In the winter, they made latkes and borscht. They had grown vegetables in a little plot behind the house and pickled them. They opened jars of okra and peas and beans. They made their own kraut. Their house smelled like vinegar that winter, but it was the healthiest Marta had felt in a long time, maybe since she’d taken that picture at camp. Her body changed, but not in the way she expected it to. She didn’t get skinny or tight all over. She didn’t feel like a strung drum. But little by little, the packets of fat under her arms shrank. It was easier for her to run. She didn’t look all that different, she didn’t think, but when she caught sight of herself in the mirror after the shower, she did notice that there was warmth in her cheeks and the whites of her eyes were clear. The world had a vivid intensity to it, like up north, and she felt like she was moving through pure color.

After Sigrid passed her comprehensive exams, they started to sleep in on Saturday and Sunday mornings. They became lazy and easy with one another. They made love at weird times of the day, sometimes when the sun was up, which felt especially daring to Marta. It was a strange thing to her, giving of her body so easily, sharing it with another person. It had been like adjusting to Sigrid’s vegetarianism—the way Sigrid would put a hand on her back or on her shoulder, not because she wanted anything but just because she was there. It had been the reason she had not wanted to share a house with Sigrid: All that touching. All that seeing. All that being seen. But it had become the best part of her life, she thought.

When they had been together one year, they celebrated by going to London. Ostensibly it was a trip for Sigrid’s research, but Marta found a way to turn it into a trip for the two of them. She had promised to leave Sigrid her own time and her own space to be with her thoughts, to commune with history’s dead women. Marta just wanted to be with her there, to walk the streets of London, holding Sigrid’s hand, carrying her bag if she needed it, offering her whatever support she could. It brought her happiness.

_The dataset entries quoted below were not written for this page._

import Literature.MathematicalPhysics.QuantumFieldTheory.Balaban1983to89.B8Thm2TorusKnitEstimatesOfMajorants
import Literature.MathematicalPhysics.QuantumFieldTheory.Balaban1983to89.B9B8KnitLetterCinvFromM56

/-!
# `Balaban1983to89.B8Thm2TorusKnitMajorantsOfSite` — M5.9 ASSEMBLY, FILE A7: the displayed majorant package `KnitMajorants` of file A4 with its (3.48) entry
# READ OFF M5.6's per-cube data at print's transporters (junction file 20 `B9B8KnitLetterCinvFromM56.hasMajorant_conj_XinvY_parKnitY_of_site`) — the package
# now names only [Balaban1985BackgroundPropagators] Thm 3.1-type SITE majorants of `η_S²G′`, `η_S⁻¹∇·η_S²G′` (M5.5's output shapes) and M5.6's per-cube inputs

statement-level skeleton of published theorems with citation tags; proofs where landed; nothing here is a claim about the
Yang–Mills mass gap

T. Bałaban, *Propagators for lattice gauge theories in a background field*, Commun. Math. Phys. **99** (1985) 389–434 [`Balaban1985BackgroundPropagators`, "[4]"]:
Thm 3.1 (3.42) p. 397, Thm 3.2 (3.48) p. 398, Thm 3.9 p. 413, (3.95)–(3.96) p. 411, (3.87) p. 409, (3.19)–(3.25) pp. 393–395.  T. Bałaban, *Propagators and
renormalization transformations for lattice gauge theories. II*, Commun. Math. Phys. **96** (1984) 223–250 [`Balaban1984PropagatorsII`]: (2.52) p. 232, (2.54),
(2.61)–(2.63) p. 234, (2.83) p. 237.  T. Bałaban, *Spaces of regular gauge field configurations on a lattice and gauge fixing conditions*, Commun. Math. Phys. **99**
(1985) 75–102 [`Balaban1985RegularSpaces`]: (1.91)–(1.98) pp. 91–92, (1.101) p. 93.  STATUS: published, refereed.

CITATION HEADER (lean-in-tree rule).  Cell `lit-balaban`, seat `lit-balaban-t2s-1` (gen 4), MODULE M5.9, file A7; sub-row G-B8-T2S (R3 `stmt-QuantumFields-19200`,
helper).  CONSUMED BY NAME: junction J-B file 20 (seat p33 gen 95) `hasMajorant_conj_XinvY_parKnitY_of_site` (= p21's M5.6 F6 `hasMajorant_conj_XinvY_final` at
`parS := parKnitY`); `B6RandomWalk.hasMajorant_mono`; file A4's `KnitMajorants`.  p33's RECORD-JB-g95 names this an assembler one-liner («`_of_site` output → `hC`
after `hasMajorant_mono` rate-weakening exactly as in `knit_E15_constLev_of_site`»); here it is, packaged for file A4's binder.

WHAT THIS FILE PROVES (sorry-free; no definitions).
* ★★★ **`knitMajorants_of_site`** — at one member `i` and one background `U` (`G ≤ U(N)`, `G`-valued `U` with `G`-valued knit legs, `N ≥ 1`): file A4's
  `KnitMajorants i U b ιB Rr Hp d₁ ε₀ δ βₓ ρ_f A A₁ K c s` with `K := N·B₀·c₁(ρδ₀, α′)·(1 − (θ₁+θ₂+θ₃)c₁(ρδ₀, α′))⁻¹` FROM: the (3.42)₁-shape site majorant `hGm` of
  `η_S²G′(U; parKnitY)` at rate `δ_G` (junction file 15's output shape), the (3.42)₂-shape site majorants `hDG μ` at rate `δ_D` (junction file 16's output shape),
  the site majorants `hGc` of the cube letters, M5.6's per-cube data VERBATIM (junction file 20's hypothesis list), the member's section `ιB`, scale `c_f = Lᵏ`, the
  final resummation data ((2.61) at `(ε₀, βₓ)`, row sum at `ρ_f`), and a common target rate `δ ≤ δ_G, δ_D, (1−α′)ρδ₀` (rate weakening `hasMajorant_mono`).

HONEST SCOPE.  Plumbing only; exactly M5.5's∕M5.6's scope at the knit letter: the site majorants (M5.5's cube data → junction files 9∕10∕15∕16), the per-cube
`hC`∕`hloc` (M5.2-E), `hD` (GAP G-B9-05 — NOT derived in the tree), `hLip`, cover separation ∕ overlap, geometry and smallness are DISPLAYED hypotheses of the
printed shapes, inhabited by nothing here; count-neutral; N05 ∕ `stub_PV3A` NOT discharged; nothing continuum ∕ ℝ⁴ ∕ OS ∕ mass-gap ∕ Clay — the Yang–Mills mass gap
is NOT proved.  No `sorry`, no `axiom`, no `… : Prop` fact, no `instance`, no `notation`.  NEW file; nothing landed is modified.  Seat `lit-balaban-t2s-1` gen 4, 2026-08-28.
-/

noncomputable section

open scoped BigOperators

namespace Literature.MathematicalPhysics.QuantumFieldTheory.Balaban1983to89.B8Thm2TorusKnitMajorantsOfSite

open Node00 B6KLevelCensusIndexV1 B6Geom246MultiLevelBox B9BackgroundsKLevelV1 B9Eq39Adjoint B9Thm311ReadingCoords B9Thm311DeltaPrimePos
open B6RandomWalk (HasMajorant Triangle254 Ineq261 Ineq263 hasMajorant_mono c1_nonneg)
open B9Thm34Ext (toB6)
open B9GeoNormsKLevelV1 (geo9K geo9K_len_kGeo)
open B9Eq352DivFormLetters (conj)
open B9Eq352GradLetters (diffLetter)
open B9Thm37CubeCoverCommutators (cutMulY)
open B9B8AveragingJunction (parKnitY)
open B9B8KnitLetterCinvFromM56 (hasMajorant_conj_XinvY_parKnitY_of_site)
open B8Thm2TorusKnitEstimatesOfMajorants (KnitMajorants)
open scoped Matrix Matrix.Norms.L2Operator

variable {d ℓ : ℕ} {hd : 1 ≤ d + 1} {hL : Odd (ℓ + 1) ∧ 1 < ℓ + 1} {b₀ b₁ : ℝ}
variable (i : KIdx d ℓ hd hL b₀ b₁)
variable {N : ℕ} {G : Subgroup (Matrix (Fin N) (Fin N) ℂ)ˣ}
variable {ι : Type} [Fintype ι] [DecidableEq ι] (b : Module.Basis ι ℝ (Matrix (Fin N) (Fin N) ℂ))
variable [Fintype (geo9K i).Site] [DecidableEq (geo9K i).Site] {Rr : ℝ} {Hp : Prop} (ιB : BlkY i → IBondY i)

/-- ★★★ **FILE A4's MAJORANT PACKAGE AT ONE MEMBER AND BACKGROUND, ITS (3.48) ENTRY READ OFF M5.6's PER-CUBE DATA AT PRINT's TRANSPORTERS** (junction file 20 +
rate weakening).  Inputs: `G ≤ U(N)` (`N ≥ 1`), `G`-valued `U` with `G`-valued knit legs; the section `ιB`, the scale `c_f = Lᵏ`; the (3.42)₁-shape site majorant of
`η_S²G′(U; parKnitY)` at rate `δ_G` and those of the cube letters `Oc`; the (3.42)₂-shape site majorants at rate `δ_D`; M5.6's per-cube data verbatim (junction file
20's list); the final resummation data (2.61) at `(ε₀, βₓ)` and the row sum at `ρ_f`; a common rate `δ` below `δ_G`, `δ_D`, `(1−α′)ρδ₀`.  Output:
`KnitMajorants i U b ιB Rr Hp d₁ ε₀ δ βₓ ρ_f A A₁ (N·B₀·c₁(ρδ₀,α′)(1 − (θ₁+θ₂+θ₃)c₁(ρδ₀,α′))⁻¹) c s`.  No estimate proved; the Yang–Mills mass gap is NOT proved.
[cite: Balaban1985BackgroundPropagators, Thm 3.1 (3.42) p.397, Thm 3.2 (3.48) p.398, Thm 3.9 p.413, (3.95)–(3.96) p.411, (3.19) p.393; Balaban1984PropagatorsII, (2.52) p.232, (2.61)–(2.63) p.234, (2.83) p.237] -/
theorem knitMajorants_of_site [Nonempty (Fin N)] (hG : G ≤ B7Prop2Explicit.unitaryUnits (Matrix (Fin N) (Fin N) ℂ))
    {U : CfgY (Matrix (Fin N) (Fin N) ℂ) i} (hU : ∀ μ x, U μ x ∈ G) (hpar : ∀ z w : SiteY i, parKnitY i U z w ∈ G)
    (hι : ∀ t, B6Ineq2142KLevelV1.β i.hN i.D i.hk (ιB t) = t) (hcf : i.cf = (((ℓ + 1 : ℕ) : ℝ)) ^ i.k)
    {κι : Type} [Fintype κι] (Oc : κι → SiteOpY (Matrix (Fin N) (Fin N) ℂ) i)
    {M₂ : ℝ} (hM₂ : 0 ≤ M₂) (hrepr : ∀ (v : Matrix (Fin N) (Fin N) ℂ) (j : ι), |b.repr v j| ≤ M₂ * ‖v‖) (d' d₂ : ℕ)
    {A A₁ δG δD αG α₂ CG : ℝ} (hA : 0 ≤ A) (hA₁ : 0 ≤ A₁) (hCG : 0 ≤ CG) (hαGδ : 0 ≤ αG * δG) (hα₂0 : 0 ≤ α₂) (hα₂1 : α₂ ≤ 1)
    (hδG : 0 ≤ (1 - αG) * δG)
    (hSTG : B9Ineq347.ScaleTransfer (geo9K i) δG αG CG (fun a => (geo9K i).len a ^ 2))
    (h261G : Ineq261 d₂ (toB6 (geo9K i) Rr Hp) ((1 - αG) * δG) α₂)
    (hGm : HasMajorant (g := toB6 (geo9K i) Rr Hp) (fun p : SiteY i × ι => ιB (blkOf i.D.toDomains p.1))
      (conj b ((etaS i ^ 2) • (GpY i (parKnitY i) U).restrictScalars ℝ)) (fun a a' => A * (geo9K i).len a ^ 2 * Real.exp (-(δG * (geo9K i).dist a a'))))
    (hDG : ∀ μ : Fin (d + 1), HasMajorant (g := toB6 (geo9K i) Rr Hp) (fun p : SiteY i × ι => ιB (blkOf i.D.toDomains p.1))
      (conj b (diffLetter (shiftY i) (UboxY i U) ((((etaS i : ℝ) : ℂ))⁻¹) (Sum.inl μ)) * conj b ((etaS i ^ 2) • (GpY i (parKnitY i) U).restrictScalars ℝ))
      (fun a a' => A₁ * (geo9K i).len a * Real.exp (-(δD * (geo9K i).dist a a'))))
    (hGc : ∀ k, HasMajorant (g := toB6 (geo9K i) Rr Hp) (fun p : SiteY i × ι => ιB (blkOf i.D.toDomains p.1))
      (conj b ((etaS i ^ 2) • (Oc k U).restrictScalars ℝ)) (fun a a' => A * (geo9K i).len a ^ 2 * Real.exp (-(δG * (geo9K i).dist a a'))))
    {δ₀ aL aD αc αst asep ρ bb κG κD Dsep ℓ₀ ℓ₁ B₀ C Nn s α' θ₁ θ₂ θ₃ : ℝ} (hrate : aL * δ₀ ≤ (1 - α₂) * ((1 - αG) * δG))
    (Sχ S : κι → Finset (geo9K i).Site) (χ h : κι → BlkY i → ℝ) (Cl : κι → Module.End ℝ (BlkY i → Matrix (Fin N) (Fin N) ℂ))
    (hs : (etaS i ^ 2 * etaS i ^ 2) * s = 1) (hκD : 0 ≤ κD) (hℓ₀ : 0 ≤ ℓ₀) (hℓ₁ : 0 ≤ ℓ₁) (hB₀ : 0 ≤ B₀) (hC0 : 0 ≤ C) (hN : 0 ≤ Nn)
    (hδ₀ : 0 ≤ δ₀) (hasep : 0 ≤ asep) (hρ : 0 ≤ ρ) (hρb : ρ ≤ bb) (hαc : 0 < αc * δ₀) (hα'1 : α' ≤ 1)
    (hsplit₁ : αst + asep + ρ ≤ aL) (hsplit₂ : αst + ρ ≤ aD) (hsplit₃ : αst + αc + ρ ≤ aL)
    (hκG : κG = A ^ 2 * CG * B6.c1 d₂ ((1 - αG) * δG) α₂)
    (hθ₁ : θ₁ = Nn * (((M₂ * ∑ j, ‖b j‖) ^ 2 * κG) * B₀ * C * B6.c1 d' δ₀ (bb - ρ) * Real.exp (-(asep * δ₀ * Dsep))))
    (hθ₂ : θ₂ = Nn * (κD * Real.exp (-(2 * δ₀ * Dsep)) * B₀ * C * B6.c1 d' δ₀ (bb - ρ)))
    (hθ₃ : θ₃ = Nn * ((ℓ₀ + ℓ₁ * (αc * δ₀)⁻¹) * ((M₂ * ∑ j, ‖b j‖) ^ 2 * κG) * B₀ * C * B6.c1 d' δ₀ (bb - ρ)))
    (htri : Triangle254 (toB6 (geo9K i) Rr Hp)) (hrefl : ∀ y : (geo9K i).Site, (geo9K i).dist y y = 0)
    (hsymm : ∀ a a' : (geo9K i).Site, (geo9K i).dist a a' = (geo9K i).dist a' a) (hdnn : ∀ a a' : (geo9K i).Site, 0 ≤ (geo9K i).dist a a')
    (hST : B9Ineq347.ScaleTransfer (geo9K i) δ₀ αst C (fun a => ((geo9K i).len a ^ 4)⁻¹)) (h261b : Ineq261 d' (toB6 (geo9K i) Rr Hp) δ₀ (bb - ρ))
    (h261 : Ineq261 d' (toB6 (geo9K i) Rr Hp) (ρ * δ₀) α') (h263 : Ineq263 d' (toB6 (geo9K i) Rr Hp) (ρ * δ₀) α')
    (hsmall : (θ₁ + θ₂ + θ₃) * B6.c1 d' (ρ * δ₀) α' < 1)
    (hsq : ∀ t, ∑ k, h k t ^ 2 = 1) (hh : ∀ k t, |h k t| ≤ 1) (hS : ∀ k t, h k t ≠ 0 → ιB t ∈ S k)
    (hcnt : ∀ a : (geo9K i).Site, (∑ k, if a ∈ S k then (1 : ℝ) else 0) ≤ Nn)
    (hχ01 : ∀ k t, 0 ≤ χ k t ∧ χ k t ≤ 1) (hχS : ∀ k t, ιB t ∈ Sχ k → χ k t = 1)
    (hsep : ∀ k a, a ∉ Sχ k → ∀ a'' ∈ S k, Dsep ≤ (geo9K i).dist a a'')
    (hLip : ∀ k (t t' : BlkY i), |h k t' - h k t| ≤ ℓ₀ + ℓ₁ * (geo9K i).dist (ιB t) (ιB t'))
    (hloc : ∀ k, (cutMulY (𝔸 := Matrix (Fin N) (Fin N) ℂ) (h k)).restrictScalars ℝ *
      ((cutMulY (𝔸 := Matrix (Fin N) (Fin N) ℂ) (χ k)).restrictScalars ℝ * (XY i (parKnitY i) (Oc k) U).restrictScalars ℝ) * Cl k *
        (cutMulY (𝔸 := Matrix (Fin N) (Fin N) ℂ) (h k)).restrictScalars ℝ =
      (cutMulY (𝔸 := Matrix (Fin N) (Fin N) ℂ) (h k)).restrictScalars ℝ * (cutMulY (𝔸 := Matrix (Fin N) (Fin N) ℂ) (h k)).restrictScalars ℝ)
    (hC : ∀ k, HasMajorant (g := toB6 (geo9K i) Rr Hp) (fun p : BlkY i × ι => ιB p.1) (conj b (s • Cl k))
      (fun a a' => if a ∈ S k then B₀ * ((geo9K i).len a ^ 4)⁻¹ * Real.exp (-(bb * δ₀ * (geo9K i).dist a a')) else 0))
    (hD : ∀ k, HasMajorant (g := toB6 (geo9K i) Rr Hp) (fun p : BlkY i × ι => ιB p.1)
      (conj b ((etaS i ^ 2 * etaS i ^ 2) • ((XY i (parKnitY i) (GpY i (parKnitY i)) U).restrictScalars ℝ - (XY i (parKnitY i) (Oc k) U).restrictScalars ℝ)))
      (fun a a'' => κD * Real.exp (-(2 * δ₀ * Dsep)) * (geo9K i).len a ^ 4 * Real.exp (-(aD * δ₀ * (geo9K i).dist a a''))))
    {d₁ : ℕ} {ε₀ βx ρf c δ : ℝ} (h261f : Ineq261 d₁ (toB6 (geo9K i) Rr Hp) ε₀ βx)
    (hrowf : ∀ a : (geo9K i).Site, ∑ a' : (geo9K i).Site, Real.exp (-(ρf * (geo9K i).dist a a')) ≤ c)
    (hle_G : δ ≤ δG) (hle_D : δ ≤ δD) (hle_C : δ ≤ (1 - α') * (ρ * δ₀)) :
    KnitMajorants i U b ιB Rr Hp d₁ ε₀ δ βx ρf A A₁
      (Nn * B₀ * B6.c1 d' (ρ * δ₀) α' * (1 - (θ₁ + θ₂ + θ₃) * B6.c1 d' (ρ * δ₀) α')⁻¹) c s := by
  -- M5.6 FILE 6 at print's transporters (junction file 20)
  have hC' := hasMajorant_conj_XinvY_parKnitY_of_site i b ιB hG hU hpar Oc hM₂ hrepr d' d₂ hA hCG hαGδ hα₂0 hα₂1 hδG hSTG h261G hGm hGc hrate Sχ S χ h Cl
    hs hκD hℓ₀ hℓ₁ hB₀ hC0 hN hδ₀ hasep hρ hρb hαc hα'1 hsplit₁ hsplit₂ hsplit₃ hκG hθ₁ hθ₂ hθ₃ htri hrefl hsymm hdnn hST h261b h261 h263 hsmall hsq hh hS hcnt
    hχ01 hχS hsep hLip hloc hC hD
  have hK : 0 ≤ Nn * B₀ * B6.c1 d' (ρ * δ₀) α' * (1 - (θ₁ + θ₂ + θ₃) * B6.c1 d' (ρ * δ₀) α')⁻¹ :=
    mul_nonneg (mul_nonneg (mul_nonneg hN hB₀) (c1_nonneg _ _ _)) (inv_nonneg.2 (by linarith))
  -- rate weakening to the common rate `δ`
  have hwk : ∀ {δ' : ℝ}, δ ≤ δ' → ∀ a a' : (geo9K i).Site,
      Real.exp (-(δ' * (geo9K i).dist a a')) ≤ Real.exp (-(δ * (geo9K i).dist a a')) := fun hδ a a' =>
    Real.exp_le_exp.2 (neg_le_neg (mul_le_mul_of_nonneg_right hδ (hdnn a a')))
  exact
  { hι := hι
    hcf := hcf
    hs := hs
    hdnn := hdnn
    htri := htri
    h261 := h261f
    hrow := hrowf
    hGm := hasMajorant_mono (g := toB6 (geo9K i) Rr Hp) _ hGm fun a a' =>
      mul_le_mul_of_nonneg_left (hwk hle_G a a') (mul_nonneg hA (sq_nonneg _))
    hDG := fun μ => hasMajorant_mono (g := toB6 (geo9K i) Rr Hp) _ (hDG μ) fun a a' =>
      mul_le_mul_of_nonneg_left (hwk hle_D a a') (mul_nonneg hA₁ (by rw [geo9K_len_kGeo]; exact (len_pos i a).le))
    hC := hasMajorant_mono (g := toB6 (geo9K i) Rr Hp) _ hC' fun a a' =>
      mul_le_mul_of_nonneg_left (hwk hle_C a a') (mul_nonneg hK (by positivity)) }

end Literature.MathematicalPhysics.QuantumFieldTheory.Balaban1983to89.B8Thm2TorusKnitMajorantsOfSite

end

The day after they returned, Sigrid took from her bag a small deck of playing cards. Each card was decorated with a different woman from a different historical period. Sigrid handed Marta a queen of clubs. On it, a pretty, blond woman with close-set eyes and a wry, gentle smile looked back at her.

“Anne of Cleves,” Sigrid said.

“We meet at last,” Marta said, sliding the card back into the deck and shuffling. As she shuffled, Marta watched the faces whip by, a parade of anonymous smiling women, all looking back at her as if across the fanning waves of time.